Statistical science has undergone a profound transformation over the last decade with the development of large-scale statistical inference methods. This recent development has been driven by the need to deal with new data, such that for each individual there is a large number of observed variables, sometimes more than the number of individuals in the sample. Of course, not all variables are relevant and usually there are very few. The notion of parsimony (sparsity) is therefore fundamental to the statistical interpretation of large scale data. The aim of this course is to present some of the founding principles that emerge in this context. These principles are common to many problems that have emerged recently, such as large linear regression, estimation of large low-rank matrices, and network models, for example, stochastic block models. Emphasis will be placed on the construction of optimal methods in convergence speed and their oracle properties.
- Gaussian suite model. Sparsity and thresholding procedures.
- Large dimensional linear regression. BIC, Lasso, Dantzig selector, square root Lasso methods.

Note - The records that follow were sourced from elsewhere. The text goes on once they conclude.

import Summits.Ventures.CertifiedManyBodySolver.Rows.HalfFilledTL
import Literature.MathematicalPhysics.QuantumLattice.GroundStateSpinReflectionPositivityHubbard
import Literature.MathematicalPhysics.QuantumLattice.HubbardTorusLimitSpinCorrelationSign
import Literature.MathematicalPhysics.QuantumLattice.HubbardCorrelatorCertificate
import HarnessLib

/-!
# Ventures/CertifiedManyBodySolver — Rows part 29: `HalfFilledTLLiebGram` (Lieb's spin-reflection-positivity
Gram block in the THERMODYNAMIC LIMIT — the `liebgram` / T-16 block kind for `setting: TL`)

HONEST FRAMING: first certified bounds; not a superconductivity verdict; every number certified or labelled float.

For every torus-limit half-filled ground state `ω` of the square-lattice Hubbard model (the class TLGS(U) of
Rows part 1, `M2.IsTLGS`: weak-* limits of translation averages of `L²`-particle ground states of the even
`L × L` tori, `t = 1`, `U > 0`; more generally every `InfVolFermionState.IsTorusLimitOf` limit along even
tori, `t ≠ 0`), every finite region `Λ ⊂ ℤ²`, every finite family of hopping words
`w : κ → List (Λ × Λ)` and every positive semidefinite `G : Matrix κ κ ℂ`:

  `0 ≤ Re ω_Λ( Σ_{a,b} G_ab · u(w a) · d̃(w b) )`        (`IsTLGS.re_expect_liebForm_nonneg`)
  `0 ≤ Re ω_Λ( Σ_{a,b} G_ab · d(w a) · ũ(w b) )`        (`IsTLGS.re_expect_liebFormFlip_nonneg`)

with `u(l) = Π c†_{i↑}c_{j↑}`, `d̃(l) = Π ε_iε_j c_{i↓}c†_{j↓}` (Shiba transform), `ε_x = (-1)^{x₁+x₂}` the
staggered sign of `ℤ²` (`siteSign`; on the region, `regionSign Λ`).  These are EXACTLY the Literature
objects `LiebTwo.liebForm` / `LiebTwo.liebFormFlip` over the local algebra `𝔄(Λ)`, so a TL certificate's
`liebgram` block `M_ab = ω(u_a Θ(u_b))` is admitted by citing these two theorems (finite-volume version:
`hubbardTorus_liebForm_expect_nonneg(_flip)`, i.e. `hubbardTorus_liebGram_posSemidef`, Lieb 1989).

Proof = the transfer pattern of `HubbardTorusLimitSpinCorrelationSign` (§2 there): pull the region into
every large even torus (`PolySite.toTorusEmb`, injective once `L > diam Λ`), push the Lieb form through the
local-algebra embedding `Γ(ι)` (`fermionEmbed_liebForm`: an algebra homomorphism maps words to words, and
the `ℤ²` staggered sign IS the torus sign `torusSign` at the image for EVEN `L` — `torusSign_ofTorusSite_proj`,
the one parity computation of this file), apply the finite-volume theorem to every translate of the ground
state (again a ground state, `isGroundState_fockTranslate_mulVec`), average, pass to the limit
(`IsTorusLimitOf.re_expect_nonneg_of_eventually`).  The diagonal `1 × 1` minors are the Shen–Qiu–Tian
sign rules already in the tree (`IsTorusLimitOf.re_expect_spinDotAt_nonpos_of_adj` etc.); the `2 × 2`
identity minor is Rows part 21 (`HalfFilledTLGramMinor`); this file is the full block.
No row is filed here (TL certificate rows are claim nodes); theorems only, no `sorry`.
[cite: LiebPRL1989, proof of Theorem 2] [cite: KullEtAl2024, §5.3] [cite: BratteliRobinsonI1987, §4.3.1]
[cite: ArakiMoriya2003, §4.1 Def. 4.1 (2) and Def. 4.3]
-/

noncomputable section

namespace Summit.Ventures.CertifiedManyBodySolver

open Literature.MathematicalPhysics.QuantumLattice
open Literature.MathematicalPhysics.QuantumLattice.LiebTwo
open Matrix HubbardWave0 Literature.Probability.LatticeModels Filter Topology
open scoped ComplexOrder BigOperators

namespace M2

/-! ## §1 Words through a local-algebra embedding -/

section Embed

variable {Λ Λ' : Type*} [LinearOrder Λ] [Fintype Λ] [LinearOrder Λ'] [Fintype Λ']

/-- `Γ(φ) u(l) = u(φ l)`: the embedding maps up words to up words. [cite: ArakiMoriya2003, §4.1 Def. 4.1 (2) and Def. 4.3] -/
theorem fermionEmbed_upWord (φ : Λ ↪ Λ') (l : List (Λ × Λ)) :
    fermionEmbed φ (upWord l) = upWord (l.map (Prod.map φ φ)) := by
  unfold upWord
  rw [map_list_prod, List.map_map, List.map_map]
  congr 1
  apply List.map_congr_left
  intro p _
  simp [Function.comp, map_mul]

/-- `Γ(φ) d(l) = d(φ l)`. [cite: ArakiMoriya2003, §4.1 Def. 4.1 (2) and Def. 4.3] -/
theorem fermionEmbed_downWord (φ : Λ ↪ Λ') (l : List (Λ × Λ)) :
    fermionEmbed φ (downWord l) = downWord (l.map (Prod.map φ φ)) := by
  unfold downWord
  rw [map_list_prod, List.map_map, List.map_map]
  congr 1
  apply List.map_congr_left
  intro p _
  simp [Function.comp, map_mul]

/-- `Γ(φ) d̃_ε(l) = d̃_{ε'}(φ l)` when the signs agree along `φ` (`ε = ε' ∘ φ`). [cite: LiebPRL1989, proof of Theorem 2] -/
theorem fermionEmbed_shibaDownWord (φ : Λ ↪ Λ') {ε : Λ → ℂ} {ε' : Λ' → ℂ} (hε : ∀ x, ε x = ε' (φ x))
    (l : List (Λ × Λ)) :
    fermionEmbed φ (shibaDownWord ε l) = shibaDownWord ε' (l.map (Prod.map φ φ)) := by
  unfold shibaDownWord
  rw [map_list_prod, List.map_map, List.map_map]
  congr 1
  apply List.map_congr_left
  intro p _
  simp [Function.comp, map_mul, hε]

/-- `Γ(φ) ũ_ε(l) = ũ_{ε'}(φ l)` when `ε = ε' ∘ φ`. [cite: LiebPRL1989, proof of Theorem 2] -/
theorem fermionEmbed_shibaUpWord (φ : Λ ↪ Λ') {ε : Λ → ℂ} {ε' : Λ' → ℂ} (hε : ∀ x, ε x = ε' (φ x))
    (l : List (Λ × Λ)) :
    fermionEmbed φ (shibaUpWord ε l) = shibaUpWord ε' (l.map (Prod.map φ φ)) := by
  unfold shibaUpWord
  rw [map_list_prod, List.map_map, List.map_map]
  congr 1
  apply List.map_congr_left
  intro p _
  simp [Function.comp, map_mul, hε]

/-- **`Γ(φ)` maps the Lieb form to the Lieb form of the image words** (same Gram matrix `G`), for
compatible signs. [cite: LiebPRL1989, proof of Theorem 2] [cite: KullEtAl2024, §5.3] -/
theorem fermionEmbed_liebForm (φ : Λ ↪ Λ') {ε : Λ → ℂ} {ε' : Λ' → ℂ} (hε : ∀ x, ε x = ε' (φ x))
    {κ : Type*} [Fintype κ] (G : Matrix κ κ ℂ) (w : κ → List (Λ × Λ)) :
    fermionEmbed φ (liebForm ε G w) = liebForm ε' G (fun a => (w a).map (Prod.map φ φ)) := by
  simp only [liebForm, map_sum, map_smul, map_mul, fermionEmbed_upWord, fermionEmbed_shibaDownWord φ hε]

/-- The flipped form likewise. [cite: LiebPRL1989, proof of Theorem 2] [cite: KullEtAl2024, §5.3] -/
theorem fermionEmbed_liebFormFlip (φ : Λ ↪ Λ') {ε : Λ → ℂ} {ε' : Λ' → ℂ} (hε : ∀ x, ε x = ε' (φ x))
    {κ : Type*} [Fintype κ] (G : Matrix κ κ ℂ) (w : κ → List (Λ × Λ)) :
    fermionEmbed φ (liebFormFlip ε G w) = liebFormFlip ε' G (fun a => (w a).map (Prod.map φ φ)) := by
  simp only [liebFormFlip, map_sum, map_smul, map_mul, fermionEmbed_downWord, fermionEmbed_shibaUpWord φ hε]

end Embed

/-! ## §2 The staggered sign of `ℤ²` is the torus sign at the image (even `L`) -/

/-- The staggered (Néel) sign of `ℤ²`: `ε_x = (-1)^{x₁+x₂}`. [cite: LiebPRL1989, Theorem 2] -/
def siteSign (x : Site 2) : ℂ := if Even (x 0 + x 1) then 1 else -1

/-- The staggered sign read on the ordered sites of a region. [cite: LiebPRL1989, Theorem 2] -/
def regionSign (Λ : Finset (Site 2)) (y : PolySite Λ) : ℂ := siteSign (ofLex y.1)

/-- **For EVEN `L` the torus sign `(-1)^{(x₁ mod L) + (x₂ mod L)}` of the image of `x ∈ ℤ²` is `(-1)^{x₁+x₂}`**
(reduction modulo an even `L` preserves parity). [cite: LiebPRL1989, Theorem 2] -/
theorem torusSign_ofTorusSite_proj {L : ℕ} [NeZero L] (hL : Even L) (x : Site 2) :
    torusSign (FermionTorus.ofTorusSite (Torus.proj L x)) = siteSign x := by
  have h2L : (2 : ℤ) ∣ (L : ℤ) := by obtain ⟨k, hk⟩ := hL; exact ⟨k, by omega⟩
  have hv : ∀ i : Fin 2,
      (((ofLex (FermionTorus.ofTorusSite (Torus.proj L x)) i : ℕ) : ℤ)) % 2 = x i % 2 := by
    intro i
    rw [FermionTorus.ofLex_ofTorusSite_apply, Torus.proj_apply, ZMod.val_intCast]
    exact Int.emod_emod_of_dvd _ h2L
  set n : ℕ := (ofLex (FermionTorus.ofTorusSite (Torus.proj L x)) 0 : ℕ) +
    (ofLex (FermionTorus.ofTorusSite (Torus.proj L x)) 1 : ℕ) with hn
  have hstag : torusStagger (FermionTorus.ofTorusSite (Torus.proj L x)) = (-1) ^ n := by
    rw [torusStagger_apply, Fin.sum_univ_two]
  have hpar : Even n ↔ Even (x 0 + x 1) := by
    rw [← Int.even_coe_nat, Int.even_iff, Int.even_iff, hn, Nat.cast_add, Int.add_emod, hv 0, hv 1,
      ← Int.add_emod]
  unfold torusSign siteSign
  rw [hstag]
  by_cases h : Even (x 0 + x 1)
  · rw [if_pos h, show ((-1 : ℤˣ) ^ n) = 1 from (hpar.2 h).neg_one_pow, Units.val_one, Int.cast_one]
  · rw [if_neg h, show ((-1 : ℤˣ) ^ n) = -1 from
      (Nat.not_even_iff_odd.1 fun hn' => h (hpar.1 hn')).neg_one_pow, Units.val_neg, Units.val_one,
      Int.cast_neg, Int.cast_one]

/-- The sign compatibility along the pull-back of a region into an even torus:
`regionSign Λ y = torusSign (ι_{Λ,L} y)`. [cite: LiebPRL1989, Theorem 2] -/
theorem regionSign_eq_torusSign_toTorusEmb {L : ℕ} [NeZero L] (hL : Even L) {Λ : Finset (Site 2)}
    (hInj : Set.InjOn (Torus.proj (d := 2) L) ↑Λ) (y : PolySite Λ) :
    regionSign Λ y = torusSign (PolySite.toTorusEmb L hInj y) := by
  rw [PolySite.toTorusEmb_apply, torusSign_ofTorusSite_proj hL]
  rfl

/-! ## §3 Lieb's Gram block in the thermodynamic limit -/

/-- **Lieb's spin-reflection-positivity Gram form is nonnegative in every torus-limit half-filled ground
state.** Let `ω` be a torus limit (`IsTorusLimitOf`) of `L²`-particle ground states of
`hamiltonian (fermionTorusGraph 2 L) t U` along even `L → ∞`, `t ≠ 0`, `U > 0`.  Then for every region `Λ`,
every finite word family `w` and every `G ⪰ 0`: `0 ≤ Re ω_Λ(liebForm ε G w)`, `ε` the staggered sign.
[cite: LiebPRL1989, proof of Theorem 2] [cite: KullEtAl2024, §5.3] [cite: BratteliRobinsonI1987, §4.3.1] -/
theorem IsTorusLimitOf.re_expect_liebForm_nonneg {t U : ℝ} (ht : t ≠ 0) (hU : 0 < U)
    {Ls : ℕ → ℕ} (hLs : Tendsto Ls atTop atTop) (hev : ∀ j, Even (Ls j))
    {ψ : ∀ L, Fock (Orb (FermionTorus 2 L))}
    (hψ : ∀ j, IsGroundState (hamiltonian (fermionTorusGraph 2 (Ls j)) t U) (Ls j ^ 2) (ψ (Ls j)))
    {ω : InfVolFermionState 2} (hω : ω.IsTorusLimitOf ψ Ls)
    (Λ : Finset (Site 2)) {κ : Type*} [Fintype κ] {G : Matrix κ κ ℂ} (hG : G.PosSemidef)
    (w : κ → List (PolySite Λ × PolySite Λ)) :
    0 ≤ (ω.expect Λ (liebForm (regionSign Λ) G w)).re := by
  refine hω.re_expect_nonneg_of_eventually _ ?_
  obtain ⟨L₀, hL₀⟩ := exists_forall_le_injOn_proj Λ
  filter_upwards [hLs.eventually (eventually_ge_atTop (max L₀ 1))] with j hj
  have hL1 : 1 ≤ Ls j := le_trans (le_max_right _ _) hj
  haveI : NeZero (Ls j) := ⟨by omega⟩
  have hInj : Set.InjOn (Torus.proj (d := 2) (Ls j)) ↑Λ := hL₀ _ (le_trans (le_max_left _ _) hj)
  rw [torusAvgExpect_eq]
  refine re_torusAvgExpectAt_nonneg_of_forall hInj _ _ fun v => ?_
  have hGS := isGroundState_fockTranslate_mulVec t U v (hψ j)
  rw [fermionEmbed_liebForm (PolySite.toTorusEmb (Ls j) hInj)
    (fun y => regionSign_eq_torusSign_toTorusEmb (hev j) hInj y) G w]
  have h := hubbardTorus_liebForm_expect_nonneg (hev j) ht hU hGS.1 hGS.2.2 hG
    (fun a => (w a).map (Prod.map (PolySite.toTorusEmb (Ls j) hInj) (PolySite.toTorusEmb (Ls j) hInj)))
  exact (Complex.nonneg_iff.1 h).1

/-- **The flipped Gram form likewise**: `0 ≤ Re ω_Λ(liebFormFlip ε G w)` for every torus-limit half-filled
ground state. [cite: LiebPRL1989, proof of Theorem 2] [cite: KullEtAl2024, §5.3] [cite: BratteliRobinsonI1987, §4.3.1] -/
theorem IsTorusLimitOf.re_expect_liebFormFlip_nonneg {t U : ℝ} (ht : t ≠ 0) (hU : 0 < U)
    {Ls : ℕ → ℕ} (hLs : Tendsto Ls atTop atTop) (hev : ∀ j, Even (Ls j))
    {ψ : ∀ L, Fock (Orb (FermionTorus 2 L))}
    (hψ : ∀ j, IsGroundState (hamiltonian (fermionTorusGraph 2 (Ls j)) t U) (Ls j ^ 2) (ψ (Ls j)))
    {ω : InfVolFermionState 2} (hω : ω.IsTorusLimitOf ψ Ls)
    (Λ : Finset (Site 2)) {κ : Type*} [Fintype κ] {G : Matrix κ κ ℂ} (hG : G.PosSemidef)
    (w : κ → List (PolySite Λ × PolySite Λ)) :
    0 ≤ (ω.expect Λ (liebFormFlip (regionSign Λ) G w)).re := by
  refine hω.re_expect_nonneg_of_eventually _ ?_
  obtain ⟨L₀, hL₀⟩ := exists_forall_le_injOn_proj Λ
  filter_upwards [hLs.eventually (eventually_ge_atTop (max L₀ 1))] with j hj
  have hL1 : 1 ≤ Ls j := le_trans (le_max_right _ _) hj
  haveI : NeZero (Ls j) := ⟨by omega⟩
  have hInj : Set.InjOn (Torus.proj (d := 2) (Ls j)) ↑Λ := hL₀ _ (le_trans (le_max_left _ _) hj)
  rw [torusAvgExpect_eq]
  refine re_torusAvgExpectAt_nonneg_of_forall hInj _ _ fun v => ?_
  have hGS := isGroundState_fockTranslate_mulVec t U v (hψ j)
  rw [fermionEmbed_liebFormFlip (PolySite.toTorusEmb (Ls j) hInj)
    (fun y => regionSign_eq_torusSign_toTorusEmb (hev j) hInj y) G w]
  have h := hubbardTorus_liebFormFlip_expect_nonneg (hev j) ht hU hGS.1 hGS.2.2 hG
    (fun a => (w a).map (Prod.map (PolySite.toTorusEmb (Ls j) hInj) (PolySite.toTorusEmb (Ls j) hInj)))
  exact (Complex.nonneg_iff.1 h).1

/-- **TLGS(U) form (the M2 class of record, `t = 1`, `U > 0`)**: for every `ω ∈ TLGS(U)`, every region `Λ`,
every word family `w` and every `G ⪰ 0`, `0 ≤ Re ω_Λ(liebForm ε G w)` — the `liebgram` block of a
`setting: TL` certificate is a valid ground-state block. [cite: LiebPRL1989, proof of Theorem 2] [cite: KullEtAl2024, §5.3] -/
theorem IsTLGS.re_expect_liebForm_nonneg {U : ℝ} (hU : 0 < U) {ω : InfVolFermionState 2} (h : IsTLGS U ω)
    (Λ : Finset (Site 2)) {κ : Type*} [Fintype κ] {G : Matrix κ κ ℂ} (hG : G.PosSemidef)
    (w : κ → List (PolySite Λ × PolySite Λ)) :
    0 ≤ (ω.expect Λ (liebForm (regionSign Λ) G w)).re := by
  obtain ⟨Ls, ψ, hLs, hev, hψ, -, hω⟩ := h
  exact IsTorusLimitOf.re_expect_liebForm_nonneg one_ne_zero hU hLs hev hψ hω Λ hG w

/-- **TLGS(U) form, flipped block** (`liebgram_flip`). [cite: LiebPRL1989, proof of Theorem 2] [cite: KullEtAl2024, §5.3] -/
theorem IsTLGS.re_expect_liebFormFlip_nonneg {U : ℝ} (hU : 0 < U) {ω : InfVolFermionState 2} (h : IsTLGS U ω)
    (Λ : Finset (Site 2)) {κ : Type*} [Fintype κ] {G : Matrix κ κ ℂ} (hG : G.PosSemidef)
    (w : κ → List (PolySite Λ × PolySite Λ)) :
    0 ≤ (ω.expect Λ (liebFormFlip (regionSign Λ) G w)).re := by
  obtain ⟨Ls, ψ, hLs, hev, hψ, -, hω⟩ := h
  exact IsTorusLimitOf.re_expect_liebFormFlip_nonneg one_ne_zero hU hLs hev hψ hω Λ hG w

/-- **Single-word (rank-one `G`) form**, the shape a certificate line uses: for `c : κ → ℂ`,
`0 ≤ Re ω_Λ( (Σ_a c̄_a u(w a)) · (Σ_b c_b d̃(w b)) )` written as the Lieb form of `G = c̄ cᵀ ⪰ 0`.
[cite: LiebPRL1989, proof of Theorem 2] -/
theorem IsTLGS.re_expect_liebForm_vecMulVec_nonneg {U : ℝ} (hU : 0 < U) {ω : InfVolFermionState 2}
    (h : IsTLGS U ω) (Λ : Finset (Site 2)) {κ : Type*} [Fintype κ] (c : κ → ℂ)
    (w : κ → List (PolySite Λ × PolySite Λ)) :
    0 ≤ (ω.expect Λ (liebForm (regionSign Λ) (vecMulVec (star c) c) w)).re :=
  h.re_expect_liebForm_nonneg hU Λ (Matrix.posSemidef_vecMulVec_star_self c) w

end M2

end Summit.Ventures.CertifiedManyBodySolver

- Oracle properties and variable selection.
- Estimation of large low rank matrices. PCA Sparse.
- Network inference. Stochastic block model.
C.Giraud. Introduction to high-dimensional statistics. Chapman and Hall, 2015.
A.B.Tsybakov. Apprentissage statistique et estimation non-paramétrique. Polycopié de l'Ecole Polytechnique, 2014.
S.van de Geer. Estimation and testing under sparsity. Lecture Notes in Mathematics 2159. Springer, 2016.